1/22/15

Practical Challenges with the Patent & Production Process (it's not fire and forget)

If one invents a novel product idea it is necessary to discover if the idea has already been patented and though Google has a free patent search tool it can still be costly and time consuming especially if one develops several ideas a year.

With a simple idea such as extensible auto or truck window vents to use when the car or truck is motionless and one wants to have good air ventilation in the parked vehicle (if one sleeps overnight in a car in cold weather the quart per hour water exhalation from the lungs freezes on windows and can eventually collect and ruin automobile electronics) one must think the idea through a little and arrive at a good, cheap too mass produce design.
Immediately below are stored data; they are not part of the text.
/-- **In rank one, some rational point of `E_q` has `α(P) = [2]`**: `#α(E_q(ℚ)) · #α′ = 2^{1+2} = 8` with `#α′ ≤ 2`
forces `#α(E_q(ℚ)) = 4`; as `α(E_q(ℚ)) ⊆ [S(−21q, 112q²)] ⊆ {[1],[2],[7],[14]}`, equality holds and `[2]` is attained.
[cite: SilvermanTate2015, §3.6 (2^r = #α(Γ)·#ᾱ(Γ̄)/4)] [cite: SilvermanAEC2009, Prop. X.4.9] -/
theorem exists_xSqClass_eq_two_primeTwist [Fact l.Prime] (hl4 : l % 4 = 1) (hl7 : legendreSym l (-7) = -1)
    [hE : (⟨0, ((-21 * l : ℤ) : ℚ), 0, ((112 * l ^ 2 : ℤ) : ℚ), 0⟩ : WeierstrassCurve ℚ).IsElliptic]
    (hr : (⟨0, ((-21 * l : ℤ) : ℚ), 0, ((112 * l ^ 2 : ℤ) : ℚ), 0⟩ : WeierstrassCurve ℚ).mordellWeilRank = 1) :
    ∃ P : (⟨0, ((-21 * l : ℤ) : ℚ), 0, ((112 * l ^ 2 : ℤ) : ℚ), 0⟩ : WeierstrassCurve ℚ).toAffine.Point,
      (⟨0, ((-21 * l : ℤ) : ℚ), 0, ((112 * l ^ 2 : ℤ) : ℚ), 0⟩ : WeierstrassCurve ℚ).xSqClass P = sqClass (2 : ℚ) := by
  have hl : l.Prime := Fact.out
  have hab := hab_primeTwist hl
  have hN' := natCard_range_xSqClass_codomain_le_two_primeTwist hl4 hl7 (hE := hE)
  -- `#α · #α′ = 8`
  have hcount := (⟨0, ((-21 * l : ℤ) : ℚ), 0, ((112 * l ^ 2 : ℤ) : ℚ), 0⟩ : WeierstrassCurve ℚ).natCard_range_xSqClass_mul
  have h8 : (2 : ℕ) ^ ((1 : ℕ) + 2) = 8 := by norm_num
  rw [twoIsogenyCodomain_mk_intCast, hr, h8] at hcount
  -- `#α ≥ 4`
  have hN : 4 ≤ Nat.card (Set.range (⟨0, ((-21 * l : ℤ) : ℚ), 0, ((112 * l ^ 2 : ℤ) : ℚ), 0⟩ :
      WeierstrassCurve ℚ).xSqClass) := by
    by_contra hlt
    rw [not_le] at hlt
    have h6 : Nat.card (Set.range (⟨0, ((-21 * l : ℤ) : ℚ), 0, ((112 * l ^ 2 : ℤ) : ℚ), 0⟩ :
        WeierstrassCurve ℚ).xSqClass) *
        Nat.card (Set.range (⟨0, ((-2 * (-21 * l) : ℤ) : ℚ), 0, (((-21 * l) ^ 2 - 4 * (112 * l ^ 2) : ℤ) : ℚ), 0⟩ :
          WeierstrassCurve ℚ).xSqClass) ≤ 3 * 2 := Nat.mul_le_mul (by omega) hN'
    omega
  -- `α(E(ℚ)) ⊆ [S] ⊆ {[1],[2],[7],[14]}`, with `#S ≤ 4`
  set S := twoIsogenySelmerGroup (-21 * (l : ℤ)) (112 * (l : ℤ) ^ 2) with hS
  have hsub := range_xSqClass_subset_image_twoIsogenySelmerGroup hab
  have hS4 : S ⊆ ({1, 2, 7, 14} : Finset ℤ) := fun d hd => mem_of_mem_twoIsogenySelmerGroup_primeTwist hl7 hd
  have hfinT : (↑(S.image fun d : ℤ => sqClass (d : ℚ)) : Set (Affine.SqUnits ℚ)).Finite := Finset.finite_toSet _
  have hTle : (S.image fun d : ℤ => sqClass (d : ℚ)).card ≤ 4 :=
    le_trans Finset.card_image_le (le_trans (Finset.card_le_card hS4) card_one_two_seven_fourteen.le)
  have hrange : Set.range (⟨0, ((-21 * l : ℤ) : ℚ), 0, ((112 * l ^ 2 : ℤ) : ℚ), 0⟩ : WeierstrassCurve ℚ).xSqClass =
      ↑(S.image fun d : ℤ => sqClass (d : ℚ)) := by
    refine Set.eq_of_subset_of_ncard_le hsub ?_ hfinT
    rw [Set.ncard_coe_finset, ← Nat.card_coe_set_eq]
    exact le_trans hTle hN
  have hScard : 4 ≤ S.card := by
    calc 4 ≤ Nat.card (Set.range (⟨0, ((-21 * l : ℤ) : ℚ), 0, ((112 * l ^ 2 : ℤ) : ℚ), 0⟩ :
          WeierstrassCurve ℚ).xSqClass) := hN
      _ = (Set.range (⟨0, ((-21 * l : ℤ) : ℚ), 0, ((112 * l ^ 2 : ℤ) : ℚ), 0⟩ :
          WeierstrassCurve ℚ).xSqClass).ncard := Nat.card_coe_set_eq _
      _ = (↑(S.image fun d : ℤ => sqClass (d : ℚ)) : Set (Affine.SqUnits ℚ)).ncard := by rw [hrange]
      _ = (S.image fun d : ℤ => sqClass (d : ℚ)).card := Set.ncard_coe_finset _
      _ ≤ S.card := Finset.card_image_le
  have hSeq : S = ({1, 2, 7, 14} : Finset ℤ) :=
    Finset.eq_of_subset_of_card_le hS4 (by rw [card_one_two_seven_fourteen]; exact hScard)
  have h2S : (2 : ℤ) ∈ S := by rw [hSeq]; decide
  have h2 : sqClass ((2 : ℤ) : ℚ) ∈ Set.range (⟨0, ((-21 * l : ℤ) : ℚ), 0, ((112 * l ^ 2 : ℤ) : ℚ), 0⟩ :
      WeierstrassCurve ℚ).xSqClass := by
    rw [hrange, Finset.mem_coe]
    exact Finset.mem_image_of_mem _ h2S
  obtain ⟨P, hP⟩ := h2
  exact ⟨P, by rw [hP]; norm_cast⟩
Say one has a tent-like flap in a rectangular frame that will fit in a car window rolled half way down. Perhaps there is a rod hood on the top that will connect at the bottom of the rectangle to an isosceles triangle shaped rod at the apex when it is point away from the vehicle and snaps in place.  Air can flow up the bottom and with a few Velcro fasteners holding the bottom of the nylon tent material to th triangular rod it would let go air flow into the car. A mosquito net could also be fastened into the frame.

If one were to want to produce such a low-tech product and sell it to chain store outlets it would probably be necessary to file a patent disclosure first, instead of waiting for a regular patent that costs thousands of dollars, and then catch a plane to Shanghai to locate some materials fabricator who would agree to supply the rectangle, triangle, rod, mosquito net, Velcro fasteners and cut the tent-vent to the correct size. Probably the production cost would be less than a dollar per vent and in the U.S.A. they would be sold for $5.00 at some auto supply and sporting goods outlets after one got buy contracts with product samples. Yet its all theory, and a lot of it, for just one idea. At least if one likes Chinese food the cost of a working vacation to China wouldn't be thrown away.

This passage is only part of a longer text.